Fina água
José Eduardo Agualusa é um óptimo escritor e um homem de causas.
O artigo que escreveu ontem no i sobre José Eduardo dos Santos e a pouca vergonha que lhe resta é um artigo de coragem. A capacidade demolidora do artigo advém-lhe da limpidez e crueza.
“(…) Devíamos, talvez, começar por aqui. O único motivo que poderia levar José Eduardo dos Santos a sujeitar-se ao escrutínio popular, e a todas as coisas mesquinhas e desagradáveis que, para alguém como ele, tal processo implica, incluindo discursos em comícios, banhos de multidão e entrevistas, seria conseguir o respeito da comunidade internacional. José Eduardo dos Santos está um pouco na situação do escritor brasileiro Paulo Coelho, o qual depois de conquistar milhões de leitores, depois de enriquecer, ambiciona agora ser levado a sério como escritor. Quer o respeito dos críticos.
A diferença é que José Eduardo dos Santos, não tendo o respeito da comunidade internacional, começa a beneficiar do temor desta - o que para um político pode ser algo bastante semelhante (…)”
Comentários
Mas só quem cá está, e como eu há 3 anos e meio, é que consegue perceber que as coisas neste país não são preto e branco, há muitas nuances de cinza pelo meio.

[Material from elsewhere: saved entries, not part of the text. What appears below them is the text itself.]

/-
Copyright (c) 2026 the pub-hodgecm-mathlib formalisation cell (harness21).  Prover seat hodgecm-mathlib-LH4-p06 (g5), Track A «(D-RAM) FOUR-FRAME», unit U2H, census leaf
(ρ2b′-X) `stub_U2H_fixedPointCensus_typeTwo_unit0` — SOCKET (C) `orderCountCensusC` (type RamM), hand (C-1M) «the u-FREE `−` TABLE `hnM` of ★ p857711» (LH4-p04 (g5) SOCKET (C)
LEAD LINES #1–#2): `#levelSet_{h′}(j,a)` for EVERY cell, anchored (non-norm) class at even K♮-levels.  2026-09-04.
-/
import Summits.HodgeConjecture.HodgeConjecture.Theorems.F0P3cDyRamToricLevelCensusRamMTablesPrep   -- (C-1 prep, this seat): row engines + `met_iff_le_threshold_of_anchor`; brings ★ T5c base, ★ p857782, ★ p857465
import HarnessLib

/-!
# T5c (C-1M): the u-free `−` table of the RamM census — `#levelSet_{h′}(j,a) = ‹★ p857711's hnM›` for every `(j, a)`

Cell `hodgecm-mathlib` (D-0151), FLOOR 0, crux H413 = `stmt-HodgeConjecture-24833`; squad F0∕P3c∕LH4; lane `--supports stmt-HodgeConjecture-24833 --as helper` (count-neutral).
THEOREMS ONLY (no `def`, no instance, no notation, no `sorry`, default heartbeats).  Socket served: LH4-p04 (g5)'s SOCKET (C), letter `hnM` of ★ `toricCensusSum_ramM` for
`nM j a := #levelSet_{h′}(j,a)` — the `ℕ`-expression of ★ p857711 :68–:71 VERBATIM (K♮-level `k = j − a − s0`):
`j = 0 ↦ [a = 0]`; `j < a ↦ 0`; `k = −1 ↦ q^j`; `k < −1 ↦ [a = 0]·q^j`; `k` odd `↦ 0`; `k` even, `a = 0 ↦ [k + 2 ≤ 2g]·q^{j−k∕2}`;
`k` even, `a ≥ 1 ↦ (q−1)q^{j−1−k∕2} ∣ q^{j−k∕2} ∣ 0` on `k + 2 <,=,> 2g`.
ROWS: shallow ∕ `k = −1` ∕ odd rows = (C-1 prep) engines under the class letters of `h′` (`hcls0`, `hclsO`); even rows `k ≥ 0` = the ANCHORED class (`hclsE`: even parity
`k₀ + s0 + e` ⇒ `η′(k₀)·t(ω₀)·ψ(n₀) = −1`, `n₀` the `Θ`-fixed unit non-norm — the anisotropic line), met at K♮-level `k` iff `k + 2 ≤ dΘ` ((C-1 prep)
`met_iff_le_threshold_of_anchor`), counted by ★ p857782 with ★ p857465's indices `[U_M : B_k] = q^{k∕2}` below the threshold.
HONEST LABEL.  Count-neutral (`--supports`); unconditional local algebra; nothing of (ρ2b′-X) is asserted — `HC_CM` is proved only modulo the 7 printed citations (2 remaining named
inputs: hLiu418 = `stmt-HodgeConjecture-24832`, h413 = `stmt-HodgeConjecture-24833`) until rung 0 closes.

## References
* [Flicker1998UnitaryFL] Y. Z. Flicker, *Elementary proof of the fundamental lemma for a unitary group*, Canad. J. Math. 50 (1998): Prop. 7 p. 84 (the level tables).
* [Serre1979] J.-P. Serre, *Local Fields*, GTM 67 (1979): Ch. V §3 Cor. 3.
* [Jacobowitz1962] R. Jacobowitz, *Hermitian forms over local fields*, Amer. J. Math. 84 (1962): §4.
-/

set_option autoImplicit false

noncomputable section

namespace Summit.HodgeConjecture.HodgeConjecture.Cruxes.H413.F0P3cDyRamToricLevelCensusRamM

open WithZero IsLocalRing
open scoped Valued Pointwise
open Literature.NumberTheory.Automorphic.UnitaryThreeFourFrame (IsRamifiedQuadraticDatum)
open Literature.NumberTheory.LocalFields.QuadraticOrder Literature.NumberTheory.LocalFields.WildQuadraticDatum
open Summit.HodgeConjecture.HodgeConjecture.Cruxes.H413.F0P3cDyRamToricCensusDefs

variable {K : Type} [Field K] [Valued K ℤᵐ⁰] {ρ Θ : K →+* K} {α ϖE h : K} {dρ t : ℕ}
variable {K' : Type*} [Field K'] [Valued K' ℤᵐ⁰] {σ' : K' →+* K'} {π' : K'} {d' : ℕ}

Desde logo não podemos pedir a uma cultura tradicional angolana que se rege por "sobas" e "mais velhos" que seja democrática no nosso sentido ocidental do termo. Não será nunca, é escusado pensar que isso é possível. É evidente que é possível e necessário incrementar novas praticas mais abertas e transparentes e mais modernas, mas isso demora tempo e a "nova" sociedade angolana ainda está no principio dos anos 80 numa comparação "tosca" com o que se passou em Portugal a seguir à revolução de Abril. Não se pode esquecer que Angola parou 25 anos no tempo devido à estúpida (porque todas são estúpidas) guerra civil e só em 2002 "recomeçou" o novo caminho. Ora 7 ou 8 anos depois da revolução como estava Portugal, em 81 ou 82? Como eram os portugueses? Não havia ainda partidos e pessoas que queriam acabar com a democracia? Não havia um culto da ostentação em Mercedes e não começou aí a compra desenfreada de casas? Não havia um enorme desemprego e desalfabetização, poucos quadros? Se atendermos a isto e se vivermos cá, percebemos que um estado transparente e democrático não se constrói de um dia para o outro e terá de remover muitos obstáculos, muitos anos, para chegar lá - sem nunca chegar a ser uma democracia ocidental!
No entanto, deixa-me dizer-te, o "temor reverencial" não existe só em Angola. Existe cá e nunca foi tão forte como agora, como sabes.
Recordo os anos 80 com saudade. Não pela "balbúrdia" mas pela Liberdade. As pessoas, mal ou bem, tinham opinião e diziam-na. Hoje Portugal com o peso asfixiante do Estado deixa muito pouca gente com direito a opinião. A máquina do estado serve para colocar boys e tirar de lá quem não alinha. E isso é tão lamentável e tão grave para a Democracia como os desmandos angolanos que Agualusa, tão bem, denunciou.